The auxin class of phytohormones orchestrates essential developmental processes, from embryogenesis to tropic responses^[45]. IAA, the primary active auxin synthesized in apical meristems, regulates stem elongation in various species, including Narcissus pseudonarcissus and Paeonia suffruticosa^[46]. Although exogenous IAA accelerates bolting in Lactuca sativa^[47], the metabolomic analysis of C. miniata in this study identified two distinct auxin derivatives as the key scape elongation regulators: MEIAA and IAA-Asp. These findings revealed species-specific adaptations in auxin-mediated growth regulation while maintaining the conserved role of hormones in developmental control.

Systematic dose-response experiments were conducted, applying 50–200 mg/L IAA. Specifically, the 150 mg/L IAA treatment proved most effective in promoting early inflorescence emergence. In contrast, control plants exhibited a delay in scape emergence of approximately 1 month compared with the plants in the treatment groups. Although the 50 mg/L IAA treatment yielded emergence rates equivalent to those of the controls (100%), all treatment concentrations accelerated anthesis. The 100 mg/L IAA treatment had the most pronounced effect, advancing anthesis by 34 d. These results establish a concentration-dependent function of exogenous IAA in regulating the anthesis time of C. miniata. The findings can significantly enhance the understanding of auxin-mediated flowering control, particularly in monocot species.

In A. thaliana, the auxin signaling pathway is regulated by the TIR1/AFB receptor family. This family facilitates the ubiquitin-dependent degradation of Aux/IAA repressors, thereby initiating the subsequent activation of ARF transcription factors^[48−49]. Once activated, the ARFs regulate the expression of auxin-responsive genes, including members of the Aux/IAA and GH3 families as their transcriptional targets^[50]. Similarly, in L. sativa, several ARF homologs, such as LsARF2, LsARF3, and LsARF8a, mediate auxin responses^[51,52]. This conservation of the auxin signaling pathway across various plant species underscores its fundamental significance in plant biology. The present study on auxin signaling in C. miniata revealed that IAA upregulated AUX/IAA10 expression. Additionally, the exogenous application of 50 and 150 mg/L IAA led to increased expression of multiple CmARF genes (CmARF1, CmARF4, CmARF11, and CmARF18) in scape tissues. These results suggest a role of the components of the auxin signaling pathway in regulating scape elongation. Thus, IAA likely promotes stem growth by activating the transcription of key signaling components.

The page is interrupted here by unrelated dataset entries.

import Summits.BirchSwinnertonDyer.BirchSwinnertonDyer.Theorems.SchneiderFreeAdditiveX3AnticycControlAdditiveOfTorsAtoms
import HarnessLib

/-!
# Crux `PrintCf2.SplitBadTwoRankOneOfFacts` (item 20368), line `eisenstein_two_bdp_line` (skeleton of record 859a52ca) — D2a LOCALISED:
# the registered `stub_control_two` (control at `T = 0` with net correction `+1`) follows from cell bsd-schneider's torsion-robust ATOMS
# with the base Selmer count corrected by the SAME `+1`; every other atom and the counting glue are prime-free

Cell `bsd-print-cf2`, seat `bsd-line-cf2-p1-w2` (prover, width seat on crux stmt-BirchSwinnertonDyer-20368; lead `bsd-line-cf2-p1`). `--supports
stmt-BirchSwinnertonDyer-20368` (helper). THEOREMS ONLY (0 definitions, 0 named facts, 0 `sorry`); CONDITIONAL on the displayed atoms (hypotheses
on cardinalities of tree objects); BSD is proved for no curve by any of this; no summit statement is proved by this seat.

WHAT THIS IS. Cell bsd-schneider's `SchneiderFreeAdditiveX3.additiveControlOnTreeAt_of_torsAtoms` (any `p`) glues the exact counting snake lemma
`#Sel^γ · #ker res = #Sel_𝔭(K) · #ker r_𝔭 · ∏_{Σ(N⁺)} #ker r_w` (kernel theorem `natCard_endInvariants_mul_natCard_resKer_eq_nPlus`) with the atoms
(KER-res) `#ker res = p^g`, (KER-𝔭) `#ker r_𝔭 = p^t`, (P6-add-tors) `#Sel_𝔭(K, E[p^∞]) = p^a`, `a = ord_p #Ш + 2(ord_p log_ω P − ord_p idx) +
ord_p ∏_{w∣p} c_w + g − t`, (P9-𝓒), (L10), (P11) into the odd-`p` socket `SchneiderFree.AdditiveControlOnTreeAt` (net correction `τ = 0`). On THIS
line the socket at `2` must carry `τ = 1` (`PrintCf2SplitBadEisensteinTwoDescentCore`, `…OddSocketObstruction`: `τ = 0` is refuted under stubs 1+2+3
and `BSD₂` of the pair), and the LEAD registered `stub_control_two` with `+1`. THIS FILE re-runs the glue with the base count's correction as a
PARAMETER `τ : ℤ`:
* `hasCharValuationAt_of_torsAtoms_corr` (every `p`, every `τ`): atoms with (P6-add-tors)_τ `a = … + g − t + τ` ⟹
  `∃ n, XAc.HasCharValuationAt … n ∧ n = ord_p #Ш + 2(ord_p log_ω P − ord_p idx) + ord_p ∏_{w∣N⁺} c_w + τ` — the control exponent's correction IS the
  base count's correction (`τ = 0` is bsd-schneider's theorem);
* **`controlTwo_of_torsAtoms`** (`p = 2`, `τ = 1`): the conclusion of the registered `stub_control_two` at one frame from the atoms with the base
  count `a = ord₂ #Ш(E_K)[2^∞] + 2(ord₂ log_ω P − ord₂ [E(K):ℤP]) + ord₂ ∏_{w∣2} c_w(E_K) + g − t + 1`.
So D2a is LOCALISED to ONE statement with no Iwasawa theory in it: the order of Castella's base Selmer group `Sel_𝔭′(K″, W[2^∞])` of `49a1^{(d)}`
over a `2`-split Heegner field — JSW17 Prop. 3.2.1 at `p = 2` with the `2`-adic local index at `v ∣ 2` (`E₁(ℚ₂)/E₂(ℚ₂) ≅ 𝔽₂`,
`log_ω(E₂(ℚ₂)) = 4ℤ₂`, `W(ℚ₂)[2] = (ℤ/2)²`) producing exactly one extra factor `2` relative to the odd-`p` count. Nothing here asserts that count.

References: [JetchevSkinnerWan2017] Thm. 3.3.1, Prop. 3.2.1, §3.3.4; [Castella2018] Thm. 2.3; [GreenbergLNM1716] §3–§4; [SilvermanAEC2009] IV.6.4.
-/

noncomputable section

open scoped Classical

open WeierstrassCurve NumberField IsDedekindDomain Field Literature.NumberTheory.EllipticCurves
  Literature.NumberTheory.EllipticCurves.ModularForms
  Literature.NumberTheory.EllipticCurves.GreenbergSelmer
  Literature.NumberTheory.GaloisRepresentations
  Literature.NumberTheory.EllipticCurves.Rank1Residual
  Literature.NumberTheory.EllipticCurves.Rank1Residual.Typed
  Summit.BirchSwinnertonDyer.Rank1Residual
  Summit.BirchSwinnertonDyer.Rank1Residual.X11b
  Summit.BirchSwinnertonDyer.Rank1Residual.X11b.AcSelmer
  Summit.BirchSwinnertonDyer.BirchSwinnertonDyer.Theorems.SchneiderFree
  Summit.BirchSwinnertonDyer.BirchSwinnertonDyer.Theorems.SchneiderFreeControlAtoms
  Summit.BirchSwinnertonDyer.BirchSwinnertonDyer.Theorems.SchneiderFreeAdditiveX3

set_option linter.dupNamespace false
set_option autoImplicit false

namespace Summit.BirchSwinnertonDyer.BirchSwinnertonDyer.Theorems.PrintCf2.EisensteinTwo

section AnyPrime

variable {W : WeierstrassCurve ℚ} [W.IsElliptic] [W.IsGloballyMinimal] {K : Type} [Field K]
  [NumberField K] {p : ℕ} [Fact p.Prime] {κ : ZpExtension K p}

/-- **The control exponent's correction IS the base count's correction (every prime, every `τ`).** Same data and atoms as bsd-schneider's
`additiveControlOnTreeAt_of_torsAtoms` — `K` imaginary quadratic with `p` split and `p ∣ N_E`, `κ` anticyclotomic with topological generator `γ`,
`𝔭 ∣ p`, any `ι`, `P`; (KER-res) `#ker res = p^g`, (KER-𝔭) `#ker r_𝔭 = p^t`, (P9-𝓒) `hloc`, (L10) `h10`, (P11) `h11` — EXCEPT that the torsion-aware
base count (P6-add-tors) carries an extra integer correction `τ`: `#Sel_𝔭(K, E[p^∞]) = p^a`,
`a = ord_p #Ш(E/K)[p^∞] + 2(ord_p log_ω P − ord_p[E(K):ℤP]) + ord_p ∏_{w∣p} c_w(E/K) + g − t + τ`. CONCLUSION: `X_(∅,0)` at `𝔭` has a characteristic
power series with `ord_p f(0) = n`, `n = ord_p #Ш(E/K)[p^∞] + 2(ord_p log_ω P − ord_p[E(K):ℤP]) + ord_p ∏_{w∣N⁺} c_w(E/K) + τ`. The proof is the
cell's glue verbatim (`g`, `t` cancel; `τ` rides through). [cite: JetchevSkinnerWan2017, Thm. 3.3.1 and Prop. 3.2.1 (arXiv:1512.06894 pp. 10–11)]
[cite: Castella2018, Thm. 2.3 (arXiv:1704.06608 p. 5)] -/
theorem hasCharValuationAt_of_torsAtoms_corr (hK : IsImaginaryQuadratic K) (hsplit : SplitsIn K p)
    (hpN : p ∣ W.conductorNorm ℤ) (hκ : κ.IsAnticyclotomic)
    (γ : absoluteGaloisGroup K) [hγ : Fact (κ.IsTopGenerator γ)] (𝔭 : HeightOneSpectrum (𝓞 K))
    (h𝔭 : ((p : ℕ) : 𝓞 K) ∈ 𝔭.asIdeal) (ι : K →+* ℚ_[p]) (P : (W.baseChange K).toAffine.Point)
    (g t a : ℕ) (τ : ℤ)
    (hres : Nat.card ((W.baseChange K).resOfLe p (le_top : κ.kerSubgroup ≤ ⊤)).ker = p ^ g)
    (h𝔭ker : Nat.card (localKer κ.kerSubgroup ((W.baseChange K).geomPrimaryTorsion p) 𝔭) = p ^ t)
    (h6 : (∃ _ : Finite (selmerAcBase (W.baseChange K) p 𝔭 ∅),
        Nat.card (selmerAcBase (W.baseChange K) p 𝔭 ∅) = p ^ a) ∧
      (a : ℤ) = (padicValNat p
          (Nat.card (AddCommGroup.primaryComponent (W.baseChange K).sha p)) : ℤ) +
        2 * (X11b.padicLogOrd W p ι P - (padicValNat p (AddSubgroup.zmultiples P).index : ℤ)) +
          padicValNat p (X11b.tamagawaProductAbove W K p) + g - t + τ)
    (hloc : ∀ x : Π v : ↥(insert 𝔭 (nPlusPlaces_finite (W := W) (p := p) (K := K) hK.1).toFinset),
        Literature.NumberTheory.EllipticCurves.subgroupH1
          ((⊤ : Subgroup (absoluteGaloisGroup K)) ⊓ decomp (v : HeightOneSpectrum (𝓞 K)))
          ((W.baseChange K).geomPrimaryTorsion p),
      (∀ v : ↥(insert 𝔭 (nPlusPlaces_finite (W := W) (p := p) (K := K) hK.1).toFinset),
        x v ∈ localKer κ.kerSubgroup ((W.baseChange K).geomPrimaryTorsion p)
          (v : HeightOneSpectrum (𝓞 K))) →
        ∃ c : (W.baseChange K).subgroupH1 p (⊤ : Subgroup (absoluteGaloisGroup K)),
          locAtFinset (W.baseChange K) p _ c = x ∧
          ∀ v : HeightOneSpectrum (𝓞 K), ((p : ℕ) : 𝓞 K) ∉ v.asIdeal → v ∉ (∅ : Set _) →
            v ∉ insert 𝔭 (nPlusPlaces_finite (W := W) (p := p) (K := K) hK.1).toFinset →
              c ∈ awayKer ⊤ ((W.baseChange K).geomPrimaryTorsion p) v)
    (h10 : X11b.CoinvariantsTrivialAt (W.baseChange K) p κ 𝔭 γ)
    (h11 : ∀ v ∈ nPlusPlaces W K p, X11b.LocalKernelOrderAt (W.baseChange K) p κ v) :
    ∃ n : ℕ, XAc.HasCharValuationAt (W.baseChange K) p κ 𝔭 ∅ γ n ∧
      (n : ℤ) = (padicValNat p (Nat.card (AddCommGroup.primaryComponent (W.baseChange K).sha p)) : ℤ) +
        2 * (X11b.padicLogOrd W p ι P - (padicValNat p (AddSubgroup.zmultiples P).index : ℤ)) +
          padicValNat p (X11b.tamagawaProductSplit W K) + τ := by
  have hp : p.Prime := Fact.out
  haveI : IsTotallyComplex K := hK.2
  obtain ⟨⟨hfinK, hcardK⟩, ha⟩ := h6
  haveI := hfinK
  have hfin𝔭 : Finite (localKer κ.kerSubgroup ((W.baseChange K).geomPrimaryTorsion p) 𝔭) :=
    Nat.finite_of_card_ne_zero (by rw [h𝔭ker]; exact pow_ne_zero _ hp.ne_zero)
  have hfin : ∀ v ∈ nPlusPlaces W K p,
      Finite (localKer κ.kerSubgroup ((W.baseChange K).geomPrimaryTorsion p) v) :=
    fun v hv ↦ (h11 v hv).1
  obtain ⟨hfinγ, _, hcount⟩ := natCard_endInvariants_mul_natCard_resKer_eq_nPlus (W := W) hK hκ γ 𝔭
    h𝔭 hfin𝔭 hfin hloc
  -- the local kernels at `Σ(N⁺)` are the Tamagawa `p`-parts
  have hprod : (∏ v ∈ (nPlusPlaces_finite (W := W) (p := p) (K := K) hK.1).toFinset,
      Nat.card (localKer κ.kerSubgroup ((W.baseChange K).geomPrimaryTorsion p) v)) =
        p ^ ∑ v ∈ (nPlusPlaces_finite (W := W) (p := p) (K := K) hK.1).toFinset, padicValNat p
          (((W.baseChange K).baseChange (v.adicCompletion K)).localTamagawaNumber
            (v.adicCompletionIntegers K)) := by
    rw [← Finset.prod_pow_eq_pow_sum]
    refine Finset.prod_congr rfl fun v hv => ?_
    obtain ⟨_, hv'⟩ := h11 v ((nPlusPlaces_finite (W := W) (p := p) hK.1).mem_toFinset.mp hv)
    exact hv'
  rw [hres, hcardK, h𝔭ker, hprod, ← pow_add, ← pow_add] at hcount
  -- `#Sel^γ · p^g = p^m`, `m = a + (t + Σ ord_p c_w)`, hence `#Sel^γ = p^(m - g)`
  obtain ⟨m, hm, hcount⟩ : ∃ m : ℕ, m = a + (t + ∑ v ∈ (nPlusPlaces_finite (W := W) (p := p)
      (K := K) hK.1).toFinset, padicValNat p
        (((W.baseChange K).baseChange (v.adicCompletion K)).localTamagawaNumber
          (v.adicCompletionIntegers K))) ∧
      Nat.card (IwasawaDual.endInvariants (conjSelmerAc (W.baseChange K) p κ 𝔭 ∅ γ - 1)) * p ^ g =
        p ^ m := ⟨_, rfl, hcount⟩
  have hle : g ≤ m := by
    have hdvd : p ^ g ∣ p ^ m := ⟨_, by rw [mul_comm]; exact hcount.symm⟩
    exact (Nat.pow_dvd_pow_iff_le_right hp.one_lt).mp hdvd
  have hcardγ : Nat.card (IwasawaDual.endInvariants
      (conjSelmerAc (W.baseChange K) p κ 𝔭 ∅ γ - 1)) = p ^ (m - g) := by
    have hsplitpow : p ^ m = p ^ (m - g) * p ^ g := by
      rw [← pow_add, Nat.sub_add_cancel hle]
    rw [hsplitpow] at hcount
    exact Nat.eq_of_mul_eq_mul_right (pow_pos hp.pos g) hcount
  have hcoinv := X11b.natCard_endCoinvariants_eq_one_of_surjective _ h10
  haveI := X11b.module_finite_XAc_baseChange p κ 𝔭 γ (W := W)
  refine ⟨m - g, ?_, ?_⟩
  · rw [XAc.hasCharValuationAt_iff_card]
    exact ⟨hfinγ, by rw [hcardγ, hcoinv, mul_one]⟩
  · rw [Nat.cast_sub hle, hm, Nat.cast_add, Nat.cast_add, ha,
      X11b.padicValNat_tamagawaProductSplit_eq_above_add_sum W p hK.1 hsplit hpN]
    push_cast
    ring

end AnyPrime

/-! ## `p = 2`, `τ = 1`: the registered `stub_control_two` at one frame from the atoms with the base count corrected by `+1` -/

section Two

variable {W : WeierstrassCurve ℚ} [W.IsElliptic] [W.IsGloballyMinimal] {K : Type} [Field K]
  [NumberField K] {κ : ZpExtension K 2}

/-- **D2a LOCALISED (`p = 2`).** At a datum of the line (`K` imaginary quadratic, `2` split, `2 ∣ N_W`, `κ` anticyclotomic with topological generator
`γ`, `𝔭′ ∣ 2`, `P ∈ E(K)`): IF (KER-res) `#ker(H¹(K, W[2^∞]) → H¹(K_∞, W[2^∞])) = 2^g`, (KER-𝔭′) `#ker r_𝔭′ = 2^t`, **(P6-add-tors)₊₁ Castella's base
Selmer group `Sel_𝔭′(K, W[2^∞])` has order `2^a` with `a = ord₂ #Ш(E_K)[2^∞] + 2(ord₂ log_ω P − ord₂ [E(K):ℤP]) + ord₂ ∏_{w∣2} c_w(E_K) + g − t + 1`**,
(P9-𝓒), (L10), (P11) hold, THEN the conclusion of the REGISTERED `stub_control_two` holds at this frame:
`∃ n, XAc.HasCharValuationAt (W.baseChange K) 2 κ 𝔭′ ∅ γ n ∧ n = ord₂ #Ш(E_K)[2^∞] + 2(padicLogOrd − ord₂ [E(K):ℤP]) + ord₂ ∏_{w∣N⁺} c_w + 1`.
So the research content of `stub_control_two` beyond bsd-schneider's prime-free glue and odd-`p`-shaped atoms is ONE number: the `+1` in the base
count at `2`. CONDITIONAL on the atoms; nothing here asserts them. [cite: JetchevSkinnerWan2017, Prop. 3.2.1 and Thm. 3.3.1 (arXiv:1512.06894 pp. 10–11)]
[cite: Castella2018, Thm. 2.3 (arXiv:1704.06608 p. 5)] -/
theorem controlTwo_of_torsAtoms (hK : IsImaginaryQuadratic K) (hsplit : SplitsIn K 2)
    (h2N : 2 ∣ W.conductorNorm ℤ) (hκ : κ.IsAnticyclotomic)
    (γ : absoluteGaloisGroup K) [hγ : Fact (κ.IsTopGenerator γ)] (𝔭' : HeightOneSpectrum (𝓞 K))
    (h𝔭' : ((2 : ℕ) : 𝓞 K) ∈ 𝔭'.asIdeal) (he' : 𝔭'.asIdeal.ramificationIdx (𝓞 ℚ) = 1)
    (hf' : 𝔭'.asIdeal.inertiaDeg (𝓞 ℚ) = 1) (P : (W.baseChange K).toAffine.Point)
    (g t a : ℕ)
    (hres : Nat.card ((W.baseChange K).resOfLe 2 (le_top : κ.kerSubgroup ≤ ⊤)).ker = 2 ^ g)
    (h𝔭ker : Nat.card (localKer κ.kerSubgroup ((W.baseChange K).geomPrimaryTorsion 2) 𝔭') = 2 ^ t)
    (h6 : (∃ _ : Finite (selmerAcBase (W.baseChange K) 2 𝔭' ∅),
        Nat.card (selmerAcBase (W.baseChange K) 2 𝔭' ∅) = 2 ^ a) ∧
      (a : ℤ) = (padicValNat 2
          (Nat.card (AddCommGroup.primaryComponent (W.baseChange K).sha 2)) : ℤ) +
        2 * (X11b.padicLogOrd W 2 (embAt K 2 𝔭' h𝔭' he' hf') P - (padicValNat 2 (AddSubgroup.zmultiples P).index : ℤ)) +
          padicValNat 2 (X11b.tamagawaProductAbove W K 2) + g - t + 1)
    (hloc : ∀ x : Π v : ↥(insert 𝔭' (nPlusPlaces_finite (W := W) (p := 2) (K := K) hK.1).toFinset),
        Literature.NumberTheory.EllipticCurves.subgroupH1
          ((⊤ : Subgroup (absoluteGaloisGroup K)) ⊓ decomp (v : HeightOneSpectrum (𝓞 K)))
          ((W.baseChange K).geomPrimaryTorsion 2),
      (∀ v : ↥(insert 𝔭' (nPlusPlaces_finite (W := W) (p := 2) (K := K) hK.1).toFinset),
        x v ∈ localKer κ.kerSubgroup ((W.baseChange K).geomPrimaryTorsion 2)
          (v : HeightOneSpectrum (𝓞 K))) →
        ∃ c : (W.baseChange K).subgroupH1 2 (⊤ : Subgroup (absoluteGaloisGroup K)),
          locAtFinset (W.baseChange K) 2 _ c = x ∧
          ∀ v : HeightOneSpectrum (𝓞 K), ((2 : ℕ) : 𝓞 K) ∉ v.asIdeal → v ∉ (∅ : Set _) →
            v ∉ insert 𝔭' (nPlusPlaces_finite (W := W) (p := 2) (K := K) hK.1).toFinset →
              c ∈ awayKer ⊤ ((W.baseChange K).geomPrimaryTorsion 2) v)
    (h10 : X11b.CoinvariantsTrivialAt (W.baseChange K) 2 κ 𝔭' γ)
    (h11 : ∀ v ∈ nPlusPlaces W K 2, X11b.LocalKernelOrderAt (W.baseChange K) 2 κ v) :
    ∃ n : ℕ, XAc.HasCharValuationAt (W.baseChange K) 2 κ 𝔭' ∅ γ n ∧
      (n : ℤ) = (padicValNat 2 (Nat.card (AddCommGroup.primaryComponent (W.baseChange K).sha 2)) : ℤ) +
        2 * (X11b.padicLogOrd W 2 (embAt K 2 𝔭' h𝔭' he' hf') P - (padicValNat 2 (AddSubgroup.zmultiples P).index : ℤ)) +
          padicValNat 2 (X11b.tamagawaProductSplit W K) + 1 :=
  hasCharValuationAt_of_torsAtoms_corr hK hsplit h2N hκ γ 𝔭' h𝔭' (embAt K 2 𝔭' h𝔭' he' hf') P g t a 1 hres h𝔭ker h6 hloc h10 h11

end Two

end Summit.BirchSwinnertonDyer.BirchSwinnertonDyer.Theorems.PrintCf2.EisensteinTwo

end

This study comprehensively elucidated the regulatory mechanisms underlying scape elongation and anthesis in C. miniata. By systematically analyzing four developmental stages, the study revealed that scape elongation is a pivotal determinant of anthesis timing, operating independently of flower bud differentiation. The histological analysis clearly linked cellular elongation to scape growth. The metabolomic profiling in this study identified 52 differentially expressed hormones, including 20 conserved regulators such as JAs, auxins, GAs, CKs, and SAs, which together formed a complex regulatory network. The consistent expression of L-Phe throughout development and the identification of IAA-Asp as a central hub in the network underscored their crucial regulatory roles. Functional experiments demonstrated that GA₃ promoted scape emergence and anthesis in a dose-dependent manner. This effect was corroborated by the upregulation of GID1, a key component of the GA signaling pathway. Moreover, the present study revealed that auxin exerted concentration-specific effects on scape development by regulating AUX/IAA10 and ARF genes' expression. Collectively, these findings significantly enhance our understanding of scape development. They also provide a solid framework for future mechanistic studies and offer valuable insights for horticultural strategies to precisely control the time of anthesis.